LewesLight 2017 is this weekend

LewesLight 2017

LewesLight 2017 – running from Friday to Saturday, October 13-15 – promises a “festival of light unlike any other”, now in its third year.

Spokeswoman Rachel Cunningham said: “It is a festival with a theme, which celebrates the history of this ancient market town. The specially-commissioned light installations, enhanced, for the first time this year, by poetry, performance and music, are by national and international designers from a wide variety of backgrounds. Each evocative artwork illustrates an aspect of the story. The festival is also a showcase for the digital media design, photography and production arts students at Sussex Downs College.

“This year’s festival will illuminate the fascinating industrial, commercial and trading past of Lewes, focusing on the heart of its high streets from the Town Hall to the end of the Cliffe. Lewes is a town with a surprising and intriguing past. Looking at it now, who would guess that within living memory, it was a significant industrial centre with foundries and cement and gas works?

“The Festival will bring to life-lesser known stories and the people who have transformed and influenced the town over the centuries. In the High Street, wealthy businessmen collected jewels and commissioned paintings, whilst on the other side of the river the Cliffe area has remained a community of traders for hundreds of years. There was once an extensive network of rail lines and sidings in the heart of Lewes, and for several centuries, the river was a major artery for transporting goods and materials.
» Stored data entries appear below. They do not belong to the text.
/-
Literature/AlgebraicGeometry/Pohlmann1968/MixedDifferenceCubeAbelianKernels.lean — pub-hodgecm2 (COR-CM), KEPT Literature lane
lit-deligne-3 gen 67, files F67b (§1–§2) and F67c (§3 append).  THEOREMS ONLY (no `def`, no named fact, no `sorry`, no instance, no notation; D-0026 net debt 0).
HC_CM is NOT proved.
-/
import Literature.AlgebraicGeometry.Pohlmann1968.MixedDifferenceCubeHodgeClasses
import Literature.AlgebraicGeometry.Pohlmann1968.DegenerateCMTypesAbelianCMFieldMixedDifferencesSubfields
import Literature.NumberTheory.ComplexMultiplication.CMGaloisSubfield
import Literature.NumberTheory.ComplexMultiplication.DegenerateCMTypesAbelianKernelsIndexTwoPowerOdd
import Literature.AlgebraicGeometry.Pohlmann1968.DegenerateCMTypesAbelianCMFieldRankFormula
import HarnessLib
“LewesLight is run on a not-for-profit basis with professionals donating their time. It is organised in partnership with Sussex Downs College and is supported by Lewes District Council, Lewes Town Council, leading companies in the lighting industry and other sponsors who have local links, including Bill’s, now a national institution.

“The festival is free and open to all. Run from the heart of the Lewes community, it welcomes visitors from throughout the country. There will be regular guided tours by an excellent team of local historians.”

Graham Festenstein, festival director, said: “Many festivals contain truly-beautiful, specially-commissioned artworks, but whilst some of these installations may be site specific, few are created to elucidate an historical context. On the other hand, the large scale, more commercial lighting events concentrate on entertainment. Our aim is to achieve more.

“LewesLight 2017 will include magnificent artworks, created by an even greater number of artists and designers than in previous years, many of whom are of the highest order and also have local links. Each installation is inspired by the context of Lewes, and contributes to a narrative about the town, its history and its people. We can deliver much more by way of story-telling, to engage a wider audience, particularly younger people, in a stimulating and exciting way. Lewes is compact and walkable, and lends itself to an illuminated trail.

“LewesLight is a showcase where designers can develop their personal profiles and highlight their practices, as well as demonstrating the impact that lighting can have on public spaces. It increases understanding of the environmental issues of lighting, particularly in the context of the Dark Skies Reserve.”